PROBLEM DESCRIPTION. The expected output is exactly the lines below, starting at the line with "t := mul_one _" and ending at the line with "Conditional on the", both included; no other line belongs in it.

(Beginning of INPUT DATA)

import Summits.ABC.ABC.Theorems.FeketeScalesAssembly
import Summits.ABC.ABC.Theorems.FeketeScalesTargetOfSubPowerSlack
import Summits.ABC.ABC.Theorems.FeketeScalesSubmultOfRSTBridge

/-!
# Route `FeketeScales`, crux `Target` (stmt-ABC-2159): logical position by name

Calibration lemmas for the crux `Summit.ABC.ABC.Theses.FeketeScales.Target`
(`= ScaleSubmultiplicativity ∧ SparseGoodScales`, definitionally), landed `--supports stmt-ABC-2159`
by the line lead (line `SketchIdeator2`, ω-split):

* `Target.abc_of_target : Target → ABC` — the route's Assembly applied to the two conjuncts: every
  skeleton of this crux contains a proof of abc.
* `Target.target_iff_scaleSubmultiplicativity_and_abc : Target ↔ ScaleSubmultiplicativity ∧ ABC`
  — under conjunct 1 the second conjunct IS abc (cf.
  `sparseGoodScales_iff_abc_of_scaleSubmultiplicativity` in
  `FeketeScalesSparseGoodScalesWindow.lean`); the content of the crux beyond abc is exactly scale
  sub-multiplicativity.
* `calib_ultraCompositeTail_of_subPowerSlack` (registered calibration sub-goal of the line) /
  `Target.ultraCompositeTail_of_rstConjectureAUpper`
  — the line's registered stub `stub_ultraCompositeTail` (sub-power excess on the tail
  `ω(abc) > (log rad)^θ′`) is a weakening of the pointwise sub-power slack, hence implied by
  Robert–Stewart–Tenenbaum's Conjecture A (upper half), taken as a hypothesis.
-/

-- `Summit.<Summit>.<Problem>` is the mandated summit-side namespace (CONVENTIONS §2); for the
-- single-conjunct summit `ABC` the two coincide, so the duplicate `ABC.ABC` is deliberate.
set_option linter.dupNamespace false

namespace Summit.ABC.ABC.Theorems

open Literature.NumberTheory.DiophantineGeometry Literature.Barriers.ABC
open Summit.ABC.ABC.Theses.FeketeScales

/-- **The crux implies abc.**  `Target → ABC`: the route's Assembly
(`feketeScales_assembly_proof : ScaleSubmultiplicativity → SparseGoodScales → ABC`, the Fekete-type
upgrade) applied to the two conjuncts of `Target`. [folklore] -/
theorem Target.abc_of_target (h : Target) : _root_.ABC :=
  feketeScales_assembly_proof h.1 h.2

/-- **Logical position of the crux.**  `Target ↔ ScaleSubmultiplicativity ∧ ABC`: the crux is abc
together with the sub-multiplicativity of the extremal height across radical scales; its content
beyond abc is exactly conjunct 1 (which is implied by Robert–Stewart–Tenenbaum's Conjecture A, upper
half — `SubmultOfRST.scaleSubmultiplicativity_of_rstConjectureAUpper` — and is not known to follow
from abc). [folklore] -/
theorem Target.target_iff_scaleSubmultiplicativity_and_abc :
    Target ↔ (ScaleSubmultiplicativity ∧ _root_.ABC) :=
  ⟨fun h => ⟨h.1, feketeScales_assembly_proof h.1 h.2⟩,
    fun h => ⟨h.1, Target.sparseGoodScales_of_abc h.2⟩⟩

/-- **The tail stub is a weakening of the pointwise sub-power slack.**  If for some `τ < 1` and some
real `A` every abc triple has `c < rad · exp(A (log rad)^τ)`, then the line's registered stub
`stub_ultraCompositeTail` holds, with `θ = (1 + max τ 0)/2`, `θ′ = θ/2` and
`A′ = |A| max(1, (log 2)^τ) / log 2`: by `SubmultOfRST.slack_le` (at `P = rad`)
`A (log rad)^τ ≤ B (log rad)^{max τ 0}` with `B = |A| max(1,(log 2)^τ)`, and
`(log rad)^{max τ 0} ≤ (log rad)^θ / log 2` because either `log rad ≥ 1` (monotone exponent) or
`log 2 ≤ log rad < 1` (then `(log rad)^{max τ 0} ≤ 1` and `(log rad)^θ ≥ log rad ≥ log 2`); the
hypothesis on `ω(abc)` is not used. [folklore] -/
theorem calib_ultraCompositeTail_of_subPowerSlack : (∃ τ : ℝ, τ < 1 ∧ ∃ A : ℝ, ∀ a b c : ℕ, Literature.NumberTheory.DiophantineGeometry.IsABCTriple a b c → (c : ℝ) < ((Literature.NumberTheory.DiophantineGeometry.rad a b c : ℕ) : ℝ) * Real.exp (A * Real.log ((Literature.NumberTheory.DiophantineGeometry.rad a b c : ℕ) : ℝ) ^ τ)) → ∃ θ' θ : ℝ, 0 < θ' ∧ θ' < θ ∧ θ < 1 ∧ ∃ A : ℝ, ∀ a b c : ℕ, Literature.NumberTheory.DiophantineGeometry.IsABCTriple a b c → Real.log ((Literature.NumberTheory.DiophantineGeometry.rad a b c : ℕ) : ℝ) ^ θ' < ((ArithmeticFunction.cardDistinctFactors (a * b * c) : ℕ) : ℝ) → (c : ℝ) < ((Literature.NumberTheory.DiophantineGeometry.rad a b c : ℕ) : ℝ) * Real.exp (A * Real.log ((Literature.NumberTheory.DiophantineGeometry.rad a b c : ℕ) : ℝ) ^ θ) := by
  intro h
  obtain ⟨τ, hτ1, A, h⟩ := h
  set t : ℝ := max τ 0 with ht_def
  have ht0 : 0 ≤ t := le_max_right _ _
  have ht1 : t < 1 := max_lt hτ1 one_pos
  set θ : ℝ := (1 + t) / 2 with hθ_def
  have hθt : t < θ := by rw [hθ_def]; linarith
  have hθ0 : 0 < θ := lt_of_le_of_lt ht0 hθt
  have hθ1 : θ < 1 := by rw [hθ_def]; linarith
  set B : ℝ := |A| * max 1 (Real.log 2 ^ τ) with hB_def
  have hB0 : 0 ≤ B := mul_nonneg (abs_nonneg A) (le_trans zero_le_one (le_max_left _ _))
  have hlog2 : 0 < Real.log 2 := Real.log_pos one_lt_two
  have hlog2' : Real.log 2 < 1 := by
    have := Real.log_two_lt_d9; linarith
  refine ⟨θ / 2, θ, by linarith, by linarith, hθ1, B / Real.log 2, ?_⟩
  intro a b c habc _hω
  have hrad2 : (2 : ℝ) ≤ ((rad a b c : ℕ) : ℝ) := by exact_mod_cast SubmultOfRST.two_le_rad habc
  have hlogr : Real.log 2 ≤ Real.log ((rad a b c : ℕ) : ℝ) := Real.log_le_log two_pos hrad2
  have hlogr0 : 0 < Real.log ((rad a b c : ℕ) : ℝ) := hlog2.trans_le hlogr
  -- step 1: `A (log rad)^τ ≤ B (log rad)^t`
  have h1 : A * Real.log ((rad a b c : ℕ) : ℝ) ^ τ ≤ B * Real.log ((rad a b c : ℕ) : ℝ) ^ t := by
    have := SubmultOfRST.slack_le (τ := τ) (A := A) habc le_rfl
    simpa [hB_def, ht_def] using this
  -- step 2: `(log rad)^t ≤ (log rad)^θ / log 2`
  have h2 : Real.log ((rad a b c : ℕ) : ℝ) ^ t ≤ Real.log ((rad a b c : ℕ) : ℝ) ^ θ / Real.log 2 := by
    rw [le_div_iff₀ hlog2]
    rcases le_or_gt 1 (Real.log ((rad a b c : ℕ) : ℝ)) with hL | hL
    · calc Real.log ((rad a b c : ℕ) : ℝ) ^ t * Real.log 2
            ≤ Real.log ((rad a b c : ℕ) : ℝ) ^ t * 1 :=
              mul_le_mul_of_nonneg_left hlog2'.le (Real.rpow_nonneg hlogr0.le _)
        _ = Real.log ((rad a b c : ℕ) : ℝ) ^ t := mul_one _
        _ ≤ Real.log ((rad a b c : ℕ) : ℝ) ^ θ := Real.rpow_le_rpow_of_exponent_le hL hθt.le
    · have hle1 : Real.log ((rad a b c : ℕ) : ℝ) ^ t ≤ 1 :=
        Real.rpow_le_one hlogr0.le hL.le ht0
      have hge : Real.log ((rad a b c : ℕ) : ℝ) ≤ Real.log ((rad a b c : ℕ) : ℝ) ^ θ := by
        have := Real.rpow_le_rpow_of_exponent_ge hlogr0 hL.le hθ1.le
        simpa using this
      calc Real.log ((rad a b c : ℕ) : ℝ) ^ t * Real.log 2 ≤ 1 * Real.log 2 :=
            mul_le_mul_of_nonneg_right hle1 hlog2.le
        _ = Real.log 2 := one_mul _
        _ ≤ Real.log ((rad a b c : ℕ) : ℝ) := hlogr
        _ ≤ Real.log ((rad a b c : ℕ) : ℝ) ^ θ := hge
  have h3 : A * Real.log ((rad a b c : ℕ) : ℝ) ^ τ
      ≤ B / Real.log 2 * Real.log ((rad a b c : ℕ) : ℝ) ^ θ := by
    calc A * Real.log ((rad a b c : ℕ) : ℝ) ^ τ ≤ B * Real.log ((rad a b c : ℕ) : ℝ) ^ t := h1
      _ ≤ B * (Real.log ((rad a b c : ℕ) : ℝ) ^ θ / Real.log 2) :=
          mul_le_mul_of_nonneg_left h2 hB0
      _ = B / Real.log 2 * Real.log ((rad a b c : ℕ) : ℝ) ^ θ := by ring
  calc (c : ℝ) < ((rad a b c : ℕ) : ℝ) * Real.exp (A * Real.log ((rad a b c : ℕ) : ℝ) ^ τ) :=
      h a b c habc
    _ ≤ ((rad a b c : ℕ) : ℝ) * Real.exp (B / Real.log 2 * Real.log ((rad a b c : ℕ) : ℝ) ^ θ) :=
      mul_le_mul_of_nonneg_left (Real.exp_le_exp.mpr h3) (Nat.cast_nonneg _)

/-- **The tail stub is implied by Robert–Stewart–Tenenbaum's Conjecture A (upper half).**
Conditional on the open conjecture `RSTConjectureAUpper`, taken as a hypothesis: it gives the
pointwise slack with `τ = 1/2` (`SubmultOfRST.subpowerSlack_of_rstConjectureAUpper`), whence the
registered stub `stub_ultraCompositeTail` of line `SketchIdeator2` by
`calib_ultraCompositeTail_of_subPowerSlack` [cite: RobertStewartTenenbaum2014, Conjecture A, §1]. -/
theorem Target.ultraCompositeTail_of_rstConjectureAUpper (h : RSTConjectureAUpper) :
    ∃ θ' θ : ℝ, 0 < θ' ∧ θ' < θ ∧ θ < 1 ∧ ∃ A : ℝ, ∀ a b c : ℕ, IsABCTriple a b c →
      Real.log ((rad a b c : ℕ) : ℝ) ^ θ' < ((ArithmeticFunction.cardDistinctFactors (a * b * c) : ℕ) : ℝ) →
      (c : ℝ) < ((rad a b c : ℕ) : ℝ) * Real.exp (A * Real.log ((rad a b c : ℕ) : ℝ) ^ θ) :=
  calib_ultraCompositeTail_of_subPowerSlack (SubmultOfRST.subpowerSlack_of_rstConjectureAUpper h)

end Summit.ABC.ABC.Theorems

(End of INPUT DATA)

REPLY TO THE EXERCISE.
        _ = Real.log ((rad a b c : ℕ) : ℝ) ^ t := mul_one _
        _ ≤ Real.log ((rad a b c : ℕ) : ℝ) ^ θ := Real.rpow_le_rpow_of_exponent_le hL hθt.le
    · have hle1 : Real.log ((rad a b c : ℕ) : ℝ) ^ t ≤ 1 :=
        Real.rpow_le_one hlogr0.le hL.le ht0
      have hge : Real.log ((rad a b c : ℕ) : ℝ) ≤ Real.log ((rad a b c : ℕ) : ℝ) ^ θ := by
        have := Real.rpow_le_rpow_of_exponent_ge hlogr0 hL.le hθ1.le
        simpa using this
      calc Real.log ((rad a b c : ℕ) : ℝ) ^ t * Real.log 2 ≤ 1 * Real.log 2 :=
            mul_le_mul_of_nonneg_right hle1 hlog2.le
        _ = Real.log 2 := one_mul _
        _ ≤ Real.log ((rad a b c : ℕ) : ℝ) := hlogr
        _ ≤ Real.log ((rad a b c : ℕ) : ℝ) ^ θ := hge
  have h3 : A * Real.log ((rad a b c : ℕ) : ℝ) ^ τ
      ≤ B / Real.log 2 * Real.log ((rad a b c : ℕ) : ℝ) ^ θ := by
    calc A * Real.log ((rad a b c : ℕ) : ℝ) ^ τ ≤ B * Real.log ((rad a b c : ℕ) : ℝ) ^ t := h1
      _ ≤ B * (Real.log ((rad a b c : ℕ) : ℝ) ^ θ / Real.log 2) :=
          mul_le_mul_of_nonneg_left h2 hB0
      _ = B / Real.log 2 * Real.log ((rad a b c : ℕ) : ℝ) ^ θ := by ring
  calc (c : ℝ) < ((rad a b c : ℕ) : ℝ) * Real.exp (A * Real.log ((rad a b c : ℕ) : ℝ) ^ τ) :=
      h a b c habc
    _ ≤ ((rad a b c : ℕ) : ℝ) * Real.exp (B / Real.log 2 * Real.log ((rad a b c : ℕ) : ℝ) ^ θ) :=
      mul_le_mul_of_nonneg_left (Real.exp_le_exp.mpr h3) (Nat.cast_nonneg _)

/-- **The tail stub is implied by Robert–Stewart–Tenenbaum's Conjecture A (upper half).**
Conditional on the open conjecture `RSTConjectureAUpper`, taken as a hypothesis: it gives the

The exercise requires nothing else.